▸ **Work required**:
Starting at the line that contains "map_add, map_pow, eval_X, map_one]" and ending at the line that contains "theorem formPullback_fermatSwap (i", the lines below are to be given again exactly, with nothing added.

▸ **Material shown**:
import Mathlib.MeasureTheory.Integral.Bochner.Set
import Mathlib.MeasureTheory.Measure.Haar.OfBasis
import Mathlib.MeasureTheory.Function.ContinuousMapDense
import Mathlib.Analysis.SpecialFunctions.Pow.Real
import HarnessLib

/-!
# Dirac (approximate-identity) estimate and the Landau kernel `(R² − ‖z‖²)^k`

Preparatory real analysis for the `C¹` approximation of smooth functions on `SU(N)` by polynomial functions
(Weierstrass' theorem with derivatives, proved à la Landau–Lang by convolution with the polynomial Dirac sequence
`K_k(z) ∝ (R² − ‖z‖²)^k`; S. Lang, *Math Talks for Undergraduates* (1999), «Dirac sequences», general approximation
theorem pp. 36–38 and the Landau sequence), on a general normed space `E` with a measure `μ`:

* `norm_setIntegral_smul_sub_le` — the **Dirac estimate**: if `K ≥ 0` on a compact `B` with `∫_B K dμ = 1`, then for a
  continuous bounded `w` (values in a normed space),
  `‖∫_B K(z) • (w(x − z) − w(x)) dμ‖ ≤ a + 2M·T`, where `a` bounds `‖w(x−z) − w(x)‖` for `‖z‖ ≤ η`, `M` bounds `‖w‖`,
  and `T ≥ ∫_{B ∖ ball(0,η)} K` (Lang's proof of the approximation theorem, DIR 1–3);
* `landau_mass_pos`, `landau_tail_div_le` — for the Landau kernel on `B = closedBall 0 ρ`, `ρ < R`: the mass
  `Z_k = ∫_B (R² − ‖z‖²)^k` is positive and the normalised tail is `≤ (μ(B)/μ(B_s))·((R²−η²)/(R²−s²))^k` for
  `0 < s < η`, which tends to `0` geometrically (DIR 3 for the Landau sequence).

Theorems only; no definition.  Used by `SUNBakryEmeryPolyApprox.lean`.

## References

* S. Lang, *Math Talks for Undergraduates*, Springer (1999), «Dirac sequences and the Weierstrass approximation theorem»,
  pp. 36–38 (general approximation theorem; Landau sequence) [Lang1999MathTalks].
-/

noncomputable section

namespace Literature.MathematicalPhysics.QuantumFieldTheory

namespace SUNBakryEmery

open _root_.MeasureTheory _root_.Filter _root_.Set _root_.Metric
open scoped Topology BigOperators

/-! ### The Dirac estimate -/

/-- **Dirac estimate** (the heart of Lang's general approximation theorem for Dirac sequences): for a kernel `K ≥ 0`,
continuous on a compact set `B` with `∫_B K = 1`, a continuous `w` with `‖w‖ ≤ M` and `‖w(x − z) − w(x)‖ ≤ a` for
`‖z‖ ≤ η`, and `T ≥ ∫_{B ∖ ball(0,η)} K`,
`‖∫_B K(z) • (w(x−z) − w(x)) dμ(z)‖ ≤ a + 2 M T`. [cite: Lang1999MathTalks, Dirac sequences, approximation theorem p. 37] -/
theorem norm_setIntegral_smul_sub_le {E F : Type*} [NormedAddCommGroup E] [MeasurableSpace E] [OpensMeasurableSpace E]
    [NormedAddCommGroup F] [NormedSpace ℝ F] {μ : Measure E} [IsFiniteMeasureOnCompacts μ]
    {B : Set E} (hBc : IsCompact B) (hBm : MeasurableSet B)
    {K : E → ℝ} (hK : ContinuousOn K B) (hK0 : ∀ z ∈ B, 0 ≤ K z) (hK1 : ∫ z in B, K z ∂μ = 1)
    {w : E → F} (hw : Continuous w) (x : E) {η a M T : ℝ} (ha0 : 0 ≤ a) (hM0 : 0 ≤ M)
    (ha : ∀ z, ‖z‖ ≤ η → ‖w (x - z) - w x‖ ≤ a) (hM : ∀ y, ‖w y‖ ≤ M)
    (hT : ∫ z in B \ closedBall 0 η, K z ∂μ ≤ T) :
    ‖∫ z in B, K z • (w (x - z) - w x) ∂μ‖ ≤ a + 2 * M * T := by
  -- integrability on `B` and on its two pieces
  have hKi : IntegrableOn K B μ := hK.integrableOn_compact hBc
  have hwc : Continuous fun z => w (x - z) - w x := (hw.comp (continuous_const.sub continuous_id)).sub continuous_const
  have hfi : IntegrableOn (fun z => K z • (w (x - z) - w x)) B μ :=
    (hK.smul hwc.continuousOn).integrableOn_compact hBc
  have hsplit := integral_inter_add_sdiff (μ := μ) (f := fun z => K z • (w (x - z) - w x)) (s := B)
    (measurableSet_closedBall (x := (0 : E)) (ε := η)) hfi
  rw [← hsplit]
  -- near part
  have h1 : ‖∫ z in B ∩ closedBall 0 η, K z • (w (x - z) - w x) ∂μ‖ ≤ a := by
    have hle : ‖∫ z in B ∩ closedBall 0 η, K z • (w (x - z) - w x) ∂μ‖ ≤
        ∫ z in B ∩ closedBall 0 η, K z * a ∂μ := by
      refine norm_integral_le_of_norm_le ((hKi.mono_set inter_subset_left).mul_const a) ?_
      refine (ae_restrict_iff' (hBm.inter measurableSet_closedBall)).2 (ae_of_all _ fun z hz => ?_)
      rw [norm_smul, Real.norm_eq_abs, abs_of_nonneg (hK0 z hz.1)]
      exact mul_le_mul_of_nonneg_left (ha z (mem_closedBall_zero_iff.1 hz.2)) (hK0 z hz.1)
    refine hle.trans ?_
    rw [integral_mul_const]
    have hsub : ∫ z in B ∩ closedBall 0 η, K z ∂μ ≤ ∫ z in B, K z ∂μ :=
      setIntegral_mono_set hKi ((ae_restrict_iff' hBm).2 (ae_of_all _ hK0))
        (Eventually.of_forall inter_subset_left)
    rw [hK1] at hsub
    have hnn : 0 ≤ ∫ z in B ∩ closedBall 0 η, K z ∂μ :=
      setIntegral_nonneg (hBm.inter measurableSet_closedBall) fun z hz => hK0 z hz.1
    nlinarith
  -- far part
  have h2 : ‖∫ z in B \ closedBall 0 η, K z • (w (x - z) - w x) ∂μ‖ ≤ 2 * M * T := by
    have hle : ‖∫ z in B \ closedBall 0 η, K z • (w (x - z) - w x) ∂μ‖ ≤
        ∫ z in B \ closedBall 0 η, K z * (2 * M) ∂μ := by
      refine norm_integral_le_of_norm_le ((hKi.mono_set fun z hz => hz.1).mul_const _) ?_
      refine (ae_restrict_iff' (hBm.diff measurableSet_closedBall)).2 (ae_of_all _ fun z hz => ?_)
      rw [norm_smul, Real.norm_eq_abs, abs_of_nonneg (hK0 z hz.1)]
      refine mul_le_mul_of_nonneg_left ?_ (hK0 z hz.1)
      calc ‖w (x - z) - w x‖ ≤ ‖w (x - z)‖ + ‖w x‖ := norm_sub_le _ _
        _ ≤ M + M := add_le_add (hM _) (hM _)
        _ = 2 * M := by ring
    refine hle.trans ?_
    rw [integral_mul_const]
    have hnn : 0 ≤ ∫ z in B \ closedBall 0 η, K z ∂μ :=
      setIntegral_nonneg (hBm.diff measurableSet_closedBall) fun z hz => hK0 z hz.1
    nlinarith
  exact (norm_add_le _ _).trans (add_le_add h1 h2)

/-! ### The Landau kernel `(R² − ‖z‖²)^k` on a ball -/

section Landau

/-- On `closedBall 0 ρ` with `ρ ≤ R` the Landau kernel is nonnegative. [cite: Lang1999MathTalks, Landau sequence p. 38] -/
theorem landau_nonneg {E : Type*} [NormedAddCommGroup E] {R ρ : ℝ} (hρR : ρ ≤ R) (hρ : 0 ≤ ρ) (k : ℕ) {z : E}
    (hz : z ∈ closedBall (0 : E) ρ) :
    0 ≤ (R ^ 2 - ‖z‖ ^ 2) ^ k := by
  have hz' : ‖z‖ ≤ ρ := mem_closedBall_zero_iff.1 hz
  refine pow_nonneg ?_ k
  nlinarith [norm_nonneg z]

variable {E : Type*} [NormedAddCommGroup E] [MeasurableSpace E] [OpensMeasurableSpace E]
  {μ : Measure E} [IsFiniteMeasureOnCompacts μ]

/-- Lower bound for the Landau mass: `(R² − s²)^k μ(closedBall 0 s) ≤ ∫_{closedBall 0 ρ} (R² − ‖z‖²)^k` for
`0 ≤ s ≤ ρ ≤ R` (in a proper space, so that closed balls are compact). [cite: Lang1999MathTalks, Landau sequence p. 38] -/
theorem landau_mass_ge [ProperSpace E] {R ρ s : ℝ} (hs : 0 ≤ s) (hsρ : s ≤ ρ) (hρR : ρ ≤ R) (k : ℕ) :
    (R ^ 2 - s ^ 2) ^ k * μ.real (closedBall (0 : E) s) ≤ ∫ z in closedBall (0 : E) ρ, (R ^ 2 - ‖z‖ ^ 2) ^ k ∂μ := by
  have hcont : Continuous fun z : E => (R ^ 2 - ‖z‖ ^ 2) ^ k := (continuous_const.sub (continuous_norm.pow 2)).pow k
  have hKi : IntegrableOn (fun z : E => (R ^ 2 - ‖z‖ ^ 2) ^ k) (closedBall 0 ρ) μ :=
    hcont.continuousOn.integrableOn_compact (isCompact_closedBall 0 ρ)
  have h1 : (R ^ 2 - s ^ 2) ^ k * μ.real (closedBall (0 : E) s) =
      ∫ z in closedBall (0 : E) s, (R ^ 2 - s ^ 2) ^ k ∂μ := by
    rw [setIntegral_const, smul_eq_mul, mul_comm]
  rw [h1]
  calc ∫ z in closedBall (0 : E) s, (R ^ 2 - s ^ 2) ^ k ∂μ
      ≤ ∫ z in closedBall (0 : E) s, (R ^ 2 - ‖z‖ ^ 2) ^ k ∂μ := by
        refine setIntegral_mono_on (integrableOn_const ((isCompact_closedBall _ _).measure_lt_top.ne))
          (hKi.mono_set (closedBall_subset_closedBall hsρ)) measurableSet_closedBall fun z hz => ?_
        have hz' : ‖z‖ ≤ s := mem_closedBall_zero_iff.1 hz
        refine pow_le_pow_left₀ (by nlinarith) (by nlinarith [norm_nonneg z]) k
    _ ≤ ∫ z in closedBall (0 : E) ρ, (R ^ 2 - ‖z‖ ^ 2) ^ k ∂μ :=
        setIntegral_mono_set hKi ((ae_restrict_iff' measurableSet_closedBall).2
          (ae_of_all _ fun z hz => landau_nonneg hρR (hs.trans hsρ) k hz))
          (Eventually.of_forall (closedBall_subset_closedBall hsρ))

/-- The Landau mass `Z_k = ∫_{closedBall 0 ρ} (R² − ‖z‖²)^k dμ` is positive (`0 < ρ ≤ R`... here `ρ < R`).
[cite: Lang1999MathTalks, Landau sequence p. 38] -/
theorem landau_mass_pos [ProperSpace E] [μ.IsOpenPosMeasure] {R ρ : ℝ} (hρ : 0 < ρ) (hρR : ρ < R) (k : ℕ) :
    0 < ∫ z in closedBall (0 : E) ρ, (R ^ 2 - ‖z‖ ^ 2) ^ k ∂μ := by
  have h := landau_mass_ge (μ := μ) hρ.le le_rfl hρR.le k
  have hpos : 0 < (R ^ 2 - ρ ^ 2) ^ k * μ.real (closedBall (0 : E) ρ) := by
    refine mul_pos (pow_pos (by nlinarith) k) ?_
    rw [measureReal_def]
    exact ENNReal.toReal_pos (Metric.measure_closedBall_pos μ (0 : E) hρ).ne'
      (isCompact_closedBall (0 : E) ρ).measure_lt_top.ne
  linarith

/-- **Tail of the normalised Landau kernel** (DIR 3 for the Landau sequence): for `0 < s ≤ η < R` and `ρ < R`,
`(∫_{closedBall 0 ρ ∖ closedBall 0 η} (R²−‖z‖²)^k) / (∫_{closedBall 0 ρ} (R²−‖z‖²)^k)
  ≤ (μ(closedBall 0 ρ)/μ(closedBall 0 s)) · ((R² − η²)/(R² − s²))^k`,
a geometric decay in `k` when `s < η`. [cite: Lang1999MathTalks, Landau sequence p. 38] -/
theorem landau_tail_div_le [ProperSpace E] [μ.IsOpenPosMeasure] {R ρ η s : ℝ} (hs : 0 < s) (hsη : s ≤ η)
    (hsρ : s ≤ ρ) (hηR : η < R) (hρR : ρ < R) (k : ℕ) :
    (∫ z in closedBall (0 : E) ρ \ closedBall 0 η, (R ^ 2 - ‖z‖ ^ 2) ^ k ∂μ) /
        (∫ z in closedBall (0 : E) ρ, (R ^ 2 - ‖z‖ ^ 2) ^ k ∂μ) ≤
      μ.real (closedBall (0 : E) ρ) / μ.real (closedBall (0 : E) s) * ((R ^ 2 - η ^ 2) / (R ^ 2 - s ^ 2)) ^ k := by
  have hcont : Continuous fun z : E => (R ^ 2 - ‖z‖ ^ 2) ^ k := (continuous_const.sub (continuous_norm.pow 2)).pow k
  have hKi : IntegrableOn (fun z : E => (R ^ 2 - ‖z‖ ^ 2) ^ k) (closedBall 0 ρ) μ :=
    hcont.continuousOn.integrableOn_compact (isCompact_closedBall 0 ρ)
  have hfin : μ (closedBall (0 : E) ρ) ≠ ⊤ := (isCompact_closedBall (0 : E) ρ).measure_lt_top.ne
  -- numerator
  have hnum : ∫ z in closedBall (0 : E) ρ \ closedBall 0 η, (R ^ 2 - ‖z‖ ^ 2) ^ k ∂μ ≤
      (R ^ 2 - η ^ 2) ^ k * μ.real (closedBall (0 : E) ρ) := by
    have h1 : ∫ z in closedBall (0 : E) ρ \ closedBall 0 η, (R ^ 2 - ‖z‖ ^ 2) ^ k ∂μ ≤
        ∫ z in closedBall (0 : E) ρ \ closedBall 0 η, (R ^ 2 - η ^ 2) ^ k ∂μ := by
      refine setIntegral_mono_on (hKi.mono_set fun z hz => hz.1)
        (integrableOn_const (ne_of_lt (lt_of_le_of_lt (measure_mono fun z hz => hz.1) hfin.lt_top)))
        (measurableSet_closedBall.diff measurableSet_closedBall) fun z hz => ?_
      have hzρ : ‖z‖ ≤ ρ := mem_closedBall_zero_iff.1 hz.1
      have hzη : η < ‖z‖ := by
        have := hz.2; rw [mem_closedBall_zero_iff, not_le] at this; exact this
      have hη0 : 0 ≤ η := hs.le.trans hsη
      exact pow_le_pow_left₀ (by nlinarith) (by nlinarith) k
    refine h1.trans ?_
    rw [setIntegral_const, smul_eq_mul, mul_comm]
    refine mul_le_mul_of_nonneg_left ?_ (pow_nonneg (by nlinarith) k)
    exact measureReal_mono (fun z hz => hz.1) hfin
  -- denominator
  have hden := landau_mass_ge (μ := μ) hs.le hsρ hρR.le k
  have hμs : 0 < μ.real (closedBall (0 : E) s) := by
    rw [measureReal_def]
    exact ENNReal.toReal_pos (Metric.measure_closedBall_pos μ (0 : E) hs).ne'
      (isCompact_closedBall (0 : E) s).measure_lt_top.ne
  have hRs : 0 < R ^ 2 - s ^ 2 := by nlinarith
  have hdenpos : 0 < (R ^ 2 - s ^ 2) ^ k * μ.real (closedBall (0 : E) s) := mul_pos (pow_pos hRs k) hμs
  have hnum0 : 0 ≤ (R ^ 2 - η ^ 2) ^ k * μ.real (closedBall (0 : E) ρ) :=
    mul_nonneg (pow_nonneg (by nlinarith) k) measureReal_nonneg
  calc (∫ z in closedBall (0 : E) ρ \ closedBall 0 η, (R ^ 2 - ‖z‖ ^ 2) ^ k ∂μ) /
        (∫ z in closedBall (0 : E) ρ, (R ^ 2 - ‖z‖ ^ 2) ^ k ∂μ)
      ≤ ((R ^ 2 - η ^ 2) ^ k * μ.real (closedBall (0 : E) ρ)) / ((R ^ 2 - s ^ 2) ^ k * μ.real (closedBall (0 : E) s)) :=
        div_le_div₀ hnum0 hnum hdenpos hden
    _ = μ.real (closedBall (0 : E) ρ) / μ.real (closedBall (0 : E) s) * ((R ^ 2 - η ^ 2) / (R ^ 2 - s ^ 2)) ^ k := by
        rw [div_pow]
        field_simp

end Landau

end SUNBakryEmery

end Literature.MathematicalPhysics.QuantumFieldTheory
==
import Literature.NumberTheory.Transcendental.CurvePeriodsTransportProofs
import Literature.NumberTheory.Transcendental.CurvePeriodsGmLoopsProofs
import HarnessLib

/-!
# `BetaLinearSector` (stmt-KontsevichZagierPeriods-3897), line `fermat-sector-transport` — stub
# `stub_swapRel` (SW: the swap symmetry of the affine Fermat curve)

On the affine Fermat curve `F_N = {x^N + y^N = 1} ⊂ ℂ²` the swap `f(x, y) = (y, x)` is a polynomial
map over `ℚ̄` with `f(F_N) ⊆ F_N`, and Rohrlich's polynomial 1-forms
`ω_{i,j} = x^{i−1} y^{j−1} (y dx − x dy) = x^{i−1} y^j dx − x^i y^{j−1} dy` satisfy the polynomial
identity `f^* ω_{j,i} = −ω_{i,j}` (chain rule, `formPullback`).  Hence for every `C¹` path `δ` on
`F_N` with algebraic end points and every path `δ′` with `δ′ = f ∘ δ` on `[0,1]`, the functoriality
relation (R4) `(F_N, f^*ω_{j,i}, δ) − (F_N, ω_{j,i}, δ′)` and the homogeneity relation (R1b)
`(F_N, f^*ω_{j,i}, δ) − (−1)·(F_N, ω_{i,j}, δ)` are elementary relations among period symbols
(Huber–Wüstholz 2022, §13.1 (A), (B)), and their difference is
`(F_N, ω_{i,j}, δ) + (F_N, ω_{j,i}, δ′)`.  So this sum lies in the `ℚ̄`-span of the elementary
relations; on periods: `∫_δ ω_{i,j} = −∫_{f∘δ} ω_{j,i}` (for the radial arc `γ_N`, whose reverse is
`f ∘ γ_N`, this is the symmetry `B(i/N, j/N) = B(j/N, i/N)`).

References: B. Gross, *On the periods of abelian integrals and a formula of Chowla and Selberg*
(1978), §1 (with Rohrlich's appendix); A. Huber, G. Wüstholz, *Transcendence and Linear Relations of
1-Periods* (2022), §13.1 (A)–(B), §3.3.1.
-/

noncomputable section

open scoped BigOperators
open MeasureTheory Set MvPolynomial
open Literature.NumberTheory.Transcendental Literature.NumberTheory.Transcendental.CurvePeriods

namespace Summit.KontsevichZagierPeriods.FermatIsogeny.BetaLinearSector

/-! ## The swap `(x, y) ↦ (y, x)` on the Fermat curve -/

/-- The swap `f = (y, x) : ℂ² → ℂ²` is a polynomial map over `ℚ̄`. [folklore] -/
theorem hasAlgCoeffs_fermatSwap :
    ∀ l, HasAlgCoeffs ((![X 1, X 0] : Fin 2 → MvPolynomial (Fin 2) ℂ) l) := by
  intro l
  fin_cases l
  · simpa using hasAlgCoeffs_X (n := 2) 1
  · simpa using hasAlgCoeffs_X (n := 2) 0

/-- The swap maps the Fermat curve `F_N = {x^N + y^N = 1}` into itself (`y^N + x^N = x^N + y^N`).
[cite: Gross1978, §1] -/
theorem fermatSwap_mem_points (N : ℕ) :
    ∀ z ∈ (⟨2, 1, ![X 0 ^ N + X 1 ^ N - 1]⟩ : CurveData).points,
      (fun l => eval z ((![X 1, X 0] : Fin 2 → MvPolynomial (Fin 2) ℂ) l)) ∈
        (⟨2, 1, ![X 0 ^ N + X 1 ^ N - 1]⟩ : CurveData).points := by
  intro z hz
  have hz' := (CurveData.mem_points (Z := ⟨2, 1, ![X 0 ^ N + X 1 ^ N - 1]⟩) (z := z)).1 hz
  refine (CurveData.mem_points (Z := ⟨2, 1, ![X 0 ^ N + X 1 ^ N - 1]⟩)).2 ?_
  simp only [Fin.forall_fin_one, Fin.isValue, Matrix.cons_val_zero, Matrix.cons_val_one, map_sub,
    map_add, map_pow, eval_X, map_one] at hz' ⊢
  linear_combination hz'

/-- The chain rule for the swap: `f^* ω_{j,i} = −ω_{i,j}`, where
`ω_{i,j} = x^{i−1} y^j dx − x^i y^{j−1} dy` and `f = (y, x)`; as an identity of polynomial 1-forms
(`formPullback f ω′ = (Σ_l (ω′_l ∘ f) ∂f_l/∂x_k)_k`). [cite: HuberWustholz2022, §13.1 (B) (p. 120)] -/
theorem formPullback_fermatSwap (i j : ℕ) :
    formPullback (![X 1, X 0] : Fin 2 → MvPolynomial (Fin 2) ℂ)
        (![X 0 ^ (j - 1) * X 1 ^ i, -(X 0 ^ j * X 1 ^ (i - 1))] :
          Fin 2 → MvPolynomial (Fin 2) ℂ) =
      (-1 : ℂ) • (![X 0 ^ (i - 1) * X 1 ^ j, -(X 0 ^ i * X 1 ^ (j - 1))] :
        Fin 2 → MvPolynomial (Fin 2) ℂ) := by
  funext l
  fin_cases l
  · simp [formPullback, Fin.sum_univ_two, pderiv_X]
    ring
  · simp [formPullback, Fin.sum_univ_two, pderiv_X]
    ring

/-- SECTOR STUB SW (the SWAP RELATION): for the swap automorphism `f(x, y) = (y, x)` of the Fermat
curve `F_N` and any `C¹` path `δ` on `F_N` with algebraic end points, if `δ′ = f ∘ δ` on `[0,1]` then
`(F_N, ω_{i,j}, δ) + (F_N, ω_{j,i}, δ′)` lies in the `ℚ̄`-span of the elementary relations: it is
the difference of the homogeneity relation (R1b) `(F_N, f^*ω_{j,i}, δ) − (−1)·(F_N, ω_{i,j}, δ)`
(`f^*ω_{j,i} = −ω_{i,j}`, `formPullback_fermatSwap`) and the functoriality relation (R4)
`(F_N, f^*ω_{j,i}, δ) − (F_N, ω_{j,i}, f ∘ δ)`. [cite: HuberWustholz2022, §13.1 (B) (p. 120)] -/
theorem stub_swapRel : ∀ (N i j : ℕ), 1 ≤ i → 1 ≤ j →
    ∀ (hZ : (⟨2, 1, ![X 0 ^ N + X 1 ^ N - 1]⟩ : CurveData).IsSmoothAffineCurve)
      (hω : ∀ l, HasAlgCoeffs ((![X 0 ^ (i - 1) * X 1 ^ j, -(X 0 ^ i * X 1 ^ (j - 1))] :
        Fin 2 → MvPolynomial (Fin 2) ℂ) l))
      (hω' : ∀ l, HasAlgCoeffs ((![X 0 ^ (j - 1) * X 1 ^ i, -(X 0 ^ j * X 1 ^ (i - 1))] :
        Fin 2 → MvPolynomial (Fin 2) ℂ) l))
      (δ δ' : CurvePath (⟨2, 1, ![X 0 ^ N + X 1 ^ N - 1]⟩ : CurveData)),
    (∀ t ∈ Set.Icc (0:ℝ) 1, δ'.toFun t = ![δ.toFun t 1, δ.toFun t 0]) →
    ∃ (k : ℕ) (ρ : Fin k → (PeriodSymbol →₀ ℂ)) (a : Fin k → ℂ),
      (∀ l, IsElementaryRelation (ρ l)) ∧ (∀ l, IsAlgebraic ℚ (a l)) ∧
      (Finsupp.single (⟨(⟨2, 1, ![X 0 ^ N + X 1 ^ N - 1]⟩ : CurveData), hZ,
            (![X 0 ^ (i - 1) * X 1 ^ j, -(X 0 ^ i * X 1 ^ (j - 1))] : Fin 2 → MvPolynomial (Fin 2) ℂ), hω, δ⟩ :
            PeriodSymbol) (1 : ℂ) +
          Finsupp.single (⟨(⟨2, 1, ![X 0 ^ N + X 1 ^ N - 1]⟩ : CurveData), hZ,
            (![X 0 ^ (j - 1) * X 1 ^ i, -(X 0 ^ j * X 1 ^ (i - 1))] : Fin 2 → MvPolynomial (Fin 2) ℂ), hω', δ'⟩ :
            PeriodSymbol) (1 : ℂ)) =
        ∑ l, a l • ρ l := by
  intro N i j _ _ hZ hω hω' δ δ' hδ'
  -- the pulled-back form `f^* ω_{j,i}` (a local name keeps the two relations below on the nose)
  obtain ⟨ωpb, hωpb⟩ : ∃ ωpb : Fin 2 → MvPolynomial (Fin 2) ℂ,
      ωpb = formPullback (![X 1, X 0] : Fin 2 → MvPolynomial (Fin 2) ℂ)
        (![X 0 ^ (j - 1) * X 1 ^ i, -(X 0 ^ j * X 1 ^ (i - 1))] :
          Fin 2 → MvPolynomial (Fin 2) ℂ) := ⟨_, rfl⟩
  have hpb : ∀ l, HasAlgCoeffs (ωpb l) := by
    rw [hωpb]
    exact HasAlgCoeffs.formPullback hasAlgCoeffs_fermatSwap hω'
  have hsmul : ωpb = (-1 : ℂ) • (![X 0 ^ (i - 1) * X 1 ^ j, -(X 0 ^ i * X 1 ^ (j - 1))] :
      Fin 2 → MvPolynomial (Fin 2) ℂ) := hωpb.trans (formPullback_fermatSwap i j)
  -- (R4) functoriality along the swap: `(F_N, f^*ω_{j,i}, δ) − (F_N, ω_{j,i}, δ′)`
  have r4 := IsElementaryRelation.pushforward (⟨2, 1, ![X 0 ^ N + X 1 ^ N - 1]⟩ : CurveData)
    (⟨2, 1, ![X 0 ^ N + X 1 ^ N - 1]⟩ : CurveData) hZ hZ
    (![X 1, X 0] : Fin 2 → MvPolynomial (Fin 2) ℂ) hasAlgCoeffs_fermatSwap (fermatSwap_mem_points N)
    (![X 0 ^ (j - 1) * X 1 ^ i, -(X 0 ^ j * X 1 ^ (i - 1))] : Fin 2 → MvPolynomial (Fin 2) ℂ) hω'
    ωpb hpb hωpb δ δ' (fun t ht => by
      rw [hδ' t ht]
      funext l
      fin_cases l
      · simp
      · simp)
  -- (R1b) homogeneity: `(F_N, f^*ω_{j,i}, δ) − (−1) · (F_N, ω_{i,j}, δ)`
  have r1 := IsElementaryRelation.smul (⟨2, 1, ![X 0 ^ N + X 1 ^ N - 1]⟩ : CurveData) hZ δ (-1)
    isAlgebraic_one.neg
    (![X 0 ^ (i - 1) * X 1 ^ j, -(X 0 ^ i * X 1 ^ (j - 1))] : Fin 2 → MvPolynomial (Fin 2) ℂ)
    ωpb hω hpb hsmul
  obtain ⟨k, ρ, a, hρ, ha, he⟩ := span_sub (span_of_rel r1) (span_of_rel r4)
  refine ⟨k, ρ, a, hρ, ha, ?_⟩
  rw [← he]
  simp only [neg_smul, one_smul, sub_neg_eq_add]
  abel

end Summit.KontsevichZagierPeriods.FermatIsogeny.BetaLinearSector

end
--
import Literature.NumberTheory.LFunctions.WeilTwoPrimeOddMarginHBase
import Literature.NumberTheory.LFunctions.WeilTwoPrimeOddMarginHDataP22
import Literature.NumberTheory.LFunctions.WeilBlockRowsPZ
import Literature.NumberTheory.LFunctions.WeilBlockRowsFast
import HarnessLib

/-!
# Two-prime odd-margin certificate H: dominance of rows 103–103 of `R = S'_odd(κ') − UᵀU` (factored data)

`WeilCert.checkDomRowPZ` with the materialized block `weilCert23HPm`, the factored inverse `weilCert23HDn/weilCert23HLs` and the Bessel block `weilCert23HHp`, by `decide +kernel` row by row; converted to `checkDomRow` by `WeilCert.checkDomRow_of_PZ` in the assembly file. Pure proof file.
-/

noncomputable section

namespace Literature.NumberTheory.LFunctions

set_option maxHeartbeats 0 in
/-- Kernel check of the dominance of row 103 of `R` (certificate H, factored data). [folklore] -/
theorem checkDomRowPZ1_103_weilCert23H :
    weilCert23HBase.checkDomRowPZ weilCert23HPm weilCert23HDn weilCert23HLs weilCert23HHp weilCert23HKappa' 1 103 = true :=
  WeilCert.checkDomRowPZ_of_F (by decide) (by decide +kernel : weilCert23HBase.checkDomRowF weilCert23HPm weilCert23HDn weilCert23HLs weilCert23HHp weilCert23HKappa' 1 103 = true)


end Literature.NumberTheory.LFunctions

▸ **Answer to this exercise**:
    map_add, map_pow, eval_X, map_one] at hz' ⊢
  linear_combination hz'

/-- The chain rule for the swap: `f^* ω_{j,i} = −ω_{i,j}`, where
`ω_{i,j} = x^{i−1} y^j dx − x^i y^{j−1} dy` and `f = (y, x)`; as an identity of polynomial 1-forms
(`formPullback f ω′ = (Σ_l (ω′_l ∘ f) ∂f_l/∂x_k)_k`). [cite: HuberWustholz2022, §13.1 (B) (p. 120)] -/
theorem formPullback_fermatSwap (i j : ℕ) :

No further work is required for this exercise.